## What needs to be done
Which lines in the records below contain the word "Analysis"? Copy each one.

## Source material
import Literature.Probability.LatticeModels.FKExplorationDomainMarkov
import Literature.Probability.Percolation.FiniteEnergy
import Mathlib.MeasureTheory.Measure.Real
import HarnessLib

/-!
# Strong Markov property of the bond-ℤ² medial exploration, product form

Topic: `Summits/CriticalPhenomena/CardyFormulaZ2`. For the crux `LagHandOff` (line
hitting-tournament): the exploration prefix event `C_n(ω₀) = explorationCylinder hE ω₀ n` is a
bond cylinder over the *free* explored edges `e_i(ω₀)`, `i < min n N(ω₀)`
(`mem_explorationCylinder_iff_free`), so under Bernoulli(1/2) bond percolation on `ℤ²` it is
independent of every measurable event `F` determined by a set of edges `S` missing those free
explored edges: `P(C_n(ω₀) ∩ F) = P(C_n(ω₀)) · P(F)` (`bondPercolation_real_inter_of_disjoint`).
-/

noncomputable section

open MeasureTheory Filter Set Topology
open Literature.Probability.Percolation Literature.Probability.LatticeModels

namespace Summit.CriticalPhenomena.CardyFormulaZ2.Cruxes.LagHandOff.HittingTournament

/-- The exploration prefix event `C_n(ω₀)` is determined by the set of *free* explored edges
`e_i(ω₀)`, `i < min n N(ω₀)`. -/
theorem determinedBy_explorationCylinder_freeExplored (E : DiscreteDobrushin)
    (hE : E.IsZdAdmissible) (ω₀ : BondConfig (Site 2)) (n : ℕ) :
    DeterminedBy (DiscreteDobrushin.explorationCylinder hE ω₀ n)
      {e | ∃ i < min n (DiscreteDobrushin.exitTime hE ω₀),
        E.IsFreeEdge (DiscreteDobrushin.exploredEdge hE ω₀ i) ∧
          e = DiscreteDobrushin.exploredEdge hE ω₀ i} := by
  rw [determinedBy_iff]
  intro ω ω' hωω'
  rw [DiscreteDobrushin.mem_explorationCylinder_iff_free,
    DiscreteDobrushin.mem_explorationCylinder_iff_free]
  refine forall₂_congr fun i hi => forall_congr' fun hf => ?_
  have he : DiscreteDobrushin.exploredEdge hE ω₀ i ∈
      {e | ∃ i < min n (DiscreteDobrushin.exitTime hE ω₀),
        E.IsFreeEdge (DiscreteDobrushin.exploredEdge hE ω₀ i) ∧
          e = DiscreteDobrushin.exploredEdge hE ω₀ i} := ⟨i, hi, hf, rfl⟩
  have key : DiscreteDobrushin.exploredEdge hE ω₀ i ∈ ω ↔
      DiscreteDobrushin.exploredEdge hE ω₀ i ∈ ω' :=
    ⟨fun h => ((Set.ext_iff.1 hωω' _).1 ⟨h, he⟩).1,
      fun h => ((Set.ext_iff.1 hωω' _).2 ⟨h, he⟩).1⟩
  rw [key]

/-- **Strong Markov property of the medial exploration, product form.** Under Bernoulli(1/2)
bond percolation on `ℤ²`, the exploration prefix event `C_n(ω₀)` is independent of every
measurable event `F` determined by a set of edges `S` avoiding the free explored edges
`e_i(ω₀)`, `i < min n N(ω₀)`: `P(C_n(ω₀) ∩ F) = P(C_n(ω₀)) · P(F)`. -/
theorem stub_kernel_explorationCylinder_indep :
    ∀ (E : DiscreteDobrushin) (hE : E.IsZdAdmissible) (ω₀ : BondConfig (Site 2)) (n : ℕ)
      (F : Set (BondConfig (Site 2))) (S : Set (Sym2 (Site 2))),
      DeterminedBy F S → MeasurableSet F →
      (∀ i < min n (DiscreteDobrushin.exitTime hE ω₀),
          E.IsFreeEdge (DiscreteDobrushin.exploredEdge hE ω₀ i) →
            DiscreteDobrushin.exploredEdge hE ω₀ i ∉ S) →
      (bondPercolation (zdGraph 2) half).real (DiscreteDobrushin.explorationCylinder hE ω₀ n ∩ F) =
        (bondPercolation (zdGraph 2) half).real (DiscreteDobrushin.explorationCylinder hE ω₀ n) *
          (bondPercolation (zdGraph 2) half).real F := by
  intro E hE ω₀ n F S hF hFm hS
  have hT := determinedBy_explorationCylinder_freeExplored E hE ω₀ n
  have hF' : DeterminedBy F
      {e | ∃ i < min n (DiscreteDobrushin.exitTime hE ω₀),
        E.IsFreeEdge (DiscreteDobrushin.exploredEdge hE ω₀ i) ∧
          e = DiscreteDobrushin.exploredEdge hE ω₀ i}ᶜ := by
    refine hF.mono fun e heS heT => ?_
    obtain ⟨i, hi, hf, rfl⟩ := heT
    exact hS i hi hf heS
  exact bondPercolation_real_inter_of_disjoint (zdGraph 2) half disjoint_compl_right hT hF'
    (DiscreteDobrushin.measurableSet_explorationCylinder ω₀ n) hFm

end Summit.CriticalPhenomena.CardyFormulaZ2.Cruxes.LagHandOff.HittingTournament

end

==

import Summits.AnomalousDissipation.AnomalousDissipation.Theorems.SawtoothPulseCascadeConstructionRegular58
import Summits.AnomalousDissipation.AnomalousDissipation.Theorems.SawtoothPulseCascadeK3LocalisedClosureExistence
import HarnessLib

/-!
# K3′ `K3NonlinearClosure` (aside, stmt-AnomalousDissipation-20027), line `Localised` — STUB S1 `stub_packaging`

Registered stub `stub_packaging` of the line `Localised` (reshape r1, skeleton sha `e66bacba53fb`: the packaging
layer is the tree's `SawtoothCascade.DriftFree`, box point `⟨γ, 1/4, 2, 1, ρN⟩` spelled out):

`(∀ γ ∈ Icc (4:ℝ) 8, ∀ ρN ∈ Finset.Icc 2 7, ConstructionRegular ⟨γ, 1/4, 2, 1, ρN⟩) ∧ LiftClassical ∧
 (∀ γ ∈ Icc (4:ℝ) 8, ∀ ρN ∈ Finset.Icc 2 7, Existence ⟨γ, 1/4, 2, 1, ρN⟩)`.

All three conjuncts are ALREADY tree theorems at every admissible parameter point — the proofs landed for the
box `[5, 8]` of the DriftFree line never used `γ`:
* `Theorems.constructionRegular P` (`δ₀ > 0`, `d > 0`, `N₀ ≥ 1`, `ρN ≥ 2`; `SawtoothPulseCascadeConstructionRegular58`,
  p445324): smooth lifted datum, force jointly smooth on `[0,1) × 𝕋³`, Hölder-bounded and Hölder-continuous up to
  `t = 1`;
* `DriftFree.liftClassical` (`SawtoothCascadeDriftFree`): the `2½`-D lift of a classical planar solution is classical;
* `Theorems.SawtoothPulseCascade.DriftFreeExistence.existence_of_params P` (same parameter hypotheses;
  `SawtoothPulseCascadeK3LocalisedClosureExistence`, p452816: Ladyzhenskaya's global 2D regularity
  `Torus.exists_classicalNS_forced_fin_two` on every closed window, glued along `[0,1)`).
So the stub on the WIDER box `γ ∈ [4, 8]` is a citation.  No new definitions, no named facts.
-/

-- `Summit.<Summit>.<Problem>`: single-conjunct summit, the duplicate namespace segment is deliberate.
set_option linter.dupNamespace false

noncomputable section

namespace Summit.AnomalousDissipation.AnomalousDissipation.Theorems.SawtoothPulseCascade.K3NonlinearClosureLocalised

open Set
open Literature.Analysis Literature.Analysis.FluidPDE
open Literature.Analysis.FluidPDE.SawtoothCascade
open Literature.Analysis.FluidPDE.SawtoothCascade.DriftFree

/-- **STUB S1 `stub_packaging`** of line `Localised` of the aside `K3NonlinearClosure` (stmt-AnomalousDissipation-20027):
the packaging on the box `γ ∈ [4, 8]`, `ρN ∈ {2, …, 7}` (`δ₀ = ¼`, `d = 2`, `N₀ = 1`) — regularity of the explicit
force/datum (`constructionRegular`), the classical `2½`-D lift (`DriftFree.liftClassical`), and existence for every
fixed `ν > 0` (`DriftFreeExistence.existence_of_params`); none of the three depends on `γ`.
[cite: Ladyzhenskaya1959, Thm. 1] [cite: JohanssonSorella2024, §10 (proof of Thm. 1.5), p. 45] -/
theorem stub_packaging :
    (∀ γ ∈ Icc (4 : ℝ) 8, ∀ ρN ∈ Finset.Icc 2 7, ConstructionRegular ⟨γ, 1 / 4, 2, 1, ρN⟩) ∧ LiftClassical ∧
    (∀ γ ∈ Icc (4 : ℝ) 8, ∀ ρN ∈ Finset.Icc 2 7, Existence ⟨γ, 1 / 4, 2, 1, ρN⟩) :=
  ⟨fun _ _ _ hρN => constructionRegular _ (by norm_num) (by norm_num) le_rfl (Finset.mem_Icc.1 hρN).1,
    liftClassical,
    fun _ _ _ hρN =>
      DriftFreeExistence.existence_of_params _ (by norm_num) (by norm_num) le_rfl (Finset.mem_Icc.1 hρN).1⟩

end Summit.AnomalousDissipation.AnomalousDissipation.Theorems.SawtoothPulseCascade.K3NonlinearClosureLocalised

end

--

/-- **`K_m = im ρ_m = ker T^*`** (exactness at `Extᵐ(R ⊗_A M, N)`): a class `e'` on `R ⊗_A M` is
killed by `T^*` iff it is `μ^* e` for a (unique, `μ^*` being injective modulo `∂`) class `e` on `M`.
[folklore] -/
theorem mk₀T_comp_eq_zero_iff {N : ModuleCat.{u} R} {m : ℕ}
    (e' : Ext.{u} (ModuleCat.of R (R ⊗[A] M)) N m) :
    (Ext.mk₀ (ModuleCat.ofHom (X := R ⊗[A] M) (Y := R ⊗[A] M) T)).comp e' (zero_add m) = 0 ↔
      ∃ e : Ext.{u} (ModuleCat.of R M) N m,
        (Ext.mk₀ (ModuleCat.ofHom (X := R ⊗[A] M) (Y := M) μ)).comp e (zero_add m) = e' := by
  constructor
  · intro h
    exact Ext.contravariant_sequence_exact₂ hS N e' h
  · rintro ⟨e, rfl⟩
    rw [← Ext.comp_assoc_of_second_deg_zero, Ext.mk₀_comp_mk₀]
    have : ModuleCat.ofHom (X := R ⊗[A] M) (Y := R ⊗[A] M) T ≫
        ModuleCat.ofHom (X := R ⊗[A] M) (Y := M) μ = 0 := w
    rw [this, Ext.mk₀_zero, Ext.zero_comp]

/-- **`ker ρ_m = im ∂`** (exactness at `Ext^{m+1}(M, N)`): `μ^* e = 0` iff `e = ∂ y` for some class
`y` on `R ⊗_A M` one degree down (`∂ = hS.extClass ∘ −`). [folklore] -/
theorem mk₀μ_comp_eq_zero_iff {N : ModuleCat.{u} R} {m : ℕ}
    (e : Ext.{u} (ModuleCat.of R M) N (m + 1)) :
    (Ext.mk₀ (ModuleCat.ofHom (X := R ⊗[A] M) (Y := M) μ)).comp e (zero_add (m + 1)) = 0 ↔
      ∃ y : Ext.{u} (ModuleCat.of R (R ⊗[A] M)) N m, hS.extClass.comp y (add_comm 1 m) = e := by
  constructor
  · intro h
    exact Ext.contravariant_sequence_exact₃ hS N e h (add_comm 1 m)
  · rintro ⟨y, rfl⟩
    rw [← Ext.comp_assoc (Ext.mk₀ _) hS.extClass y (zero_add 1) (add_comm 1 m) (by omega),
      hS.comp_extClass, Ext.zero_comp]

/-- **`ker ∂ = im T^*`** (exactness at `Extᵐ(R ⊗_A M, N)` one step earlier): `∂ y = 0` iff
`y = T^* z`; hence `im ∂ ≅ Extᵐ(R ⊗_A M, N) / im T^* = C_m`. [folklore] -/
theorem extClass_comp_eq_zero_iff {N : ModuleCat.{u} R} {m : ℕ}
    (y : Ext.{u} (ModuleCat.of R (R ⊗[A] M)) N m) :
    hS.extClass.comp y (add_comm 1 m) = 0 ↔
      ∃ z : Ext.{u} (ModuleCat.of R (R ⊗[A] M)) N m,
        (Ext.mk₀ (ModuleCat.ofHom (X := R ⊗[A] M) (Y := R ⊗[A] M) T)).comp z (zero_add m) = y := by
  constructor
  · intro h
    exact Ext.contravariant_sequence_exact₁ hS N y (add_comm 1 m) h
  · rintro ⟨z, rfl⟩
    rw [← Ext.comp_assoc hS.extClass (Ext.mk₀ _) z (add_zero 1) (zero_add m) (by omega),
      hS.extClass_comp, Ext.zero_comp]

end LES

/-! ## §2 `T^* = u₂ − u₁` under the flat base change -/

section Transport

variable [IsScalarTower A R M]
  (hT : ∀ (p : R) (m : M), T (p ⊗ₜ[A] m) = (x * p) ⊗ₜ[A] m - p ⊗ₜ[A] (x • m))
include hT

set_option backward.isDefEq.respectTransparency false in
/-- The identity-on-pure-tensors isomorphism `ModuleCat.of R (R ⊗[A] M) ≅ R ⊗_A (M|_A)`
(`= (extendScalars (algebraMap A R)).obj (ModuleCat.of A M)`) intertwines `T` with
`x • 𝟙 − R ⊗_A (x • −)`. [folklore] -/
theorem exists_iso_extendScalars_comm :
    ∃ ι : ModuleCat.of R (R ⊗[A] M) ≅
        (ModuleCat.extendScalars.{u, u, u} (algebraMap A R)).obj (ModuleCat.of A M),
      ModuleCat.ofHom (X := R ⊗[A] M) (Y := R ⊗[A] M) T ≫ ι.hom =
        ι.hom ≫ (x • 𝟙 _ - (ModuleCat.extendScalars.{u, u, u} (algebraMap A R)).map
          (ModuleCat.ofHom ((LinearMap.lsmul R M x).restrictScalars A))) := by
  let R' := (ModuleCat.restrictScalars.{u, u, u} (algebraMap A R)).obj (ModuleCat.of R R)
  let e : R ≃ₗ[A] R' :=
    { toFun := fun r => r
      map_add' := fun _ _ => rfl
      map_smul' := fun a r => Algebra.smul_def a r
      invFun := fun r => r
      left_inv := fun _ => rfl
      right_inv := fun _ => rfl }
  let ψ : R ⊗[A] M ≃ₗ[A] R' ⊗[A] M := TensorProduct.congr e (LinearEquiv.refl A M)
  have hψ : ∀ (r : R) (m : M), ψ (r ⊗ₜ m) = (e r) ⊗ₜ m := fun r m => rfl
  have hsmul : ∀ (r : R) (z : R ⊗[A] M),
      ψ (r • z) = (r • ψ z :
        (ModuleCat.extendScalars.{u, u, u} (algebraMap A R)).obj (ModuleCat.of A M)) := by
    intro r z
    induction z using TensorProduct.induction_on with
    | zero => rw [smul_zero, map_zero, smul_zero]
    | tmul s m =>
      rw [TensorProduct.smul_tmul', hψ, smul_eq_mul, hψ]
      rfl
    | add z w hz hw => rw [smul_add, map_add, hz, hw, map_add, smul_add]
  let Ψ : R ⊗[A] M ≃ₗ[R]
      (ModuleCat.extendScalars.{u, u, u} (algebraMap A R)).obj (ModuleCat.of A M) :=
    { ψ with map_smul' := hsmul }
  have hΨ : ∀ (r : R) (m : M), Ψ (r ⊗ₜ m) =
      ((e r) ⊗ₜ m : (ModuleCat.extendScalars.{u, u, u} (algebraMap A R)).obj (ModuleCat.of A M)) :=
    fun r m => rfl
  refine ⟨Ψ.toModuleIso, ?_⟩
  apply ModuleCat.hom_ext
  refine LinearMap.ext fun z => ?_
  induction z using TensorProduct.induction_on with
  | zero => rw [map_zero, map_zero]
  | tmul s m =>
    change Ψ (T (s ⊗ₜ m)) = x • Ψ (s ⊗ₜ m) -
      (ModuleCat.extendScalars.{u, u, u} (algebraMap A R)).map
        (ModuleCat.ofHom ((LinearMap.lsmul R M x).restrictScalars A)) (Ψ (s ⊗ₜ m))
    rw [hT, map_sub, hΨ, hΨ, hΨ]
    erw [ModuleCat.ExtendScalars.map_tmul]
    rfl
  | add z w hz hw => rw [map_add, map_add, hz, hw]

## Response
open Literature.Analysis Literature.Analysis.FluidPDE
open Literature.Analysis.FluidPDE.SawtoothCascade
open Literature.Analysis.FluidPDE.SawtoothCascade.DriftFree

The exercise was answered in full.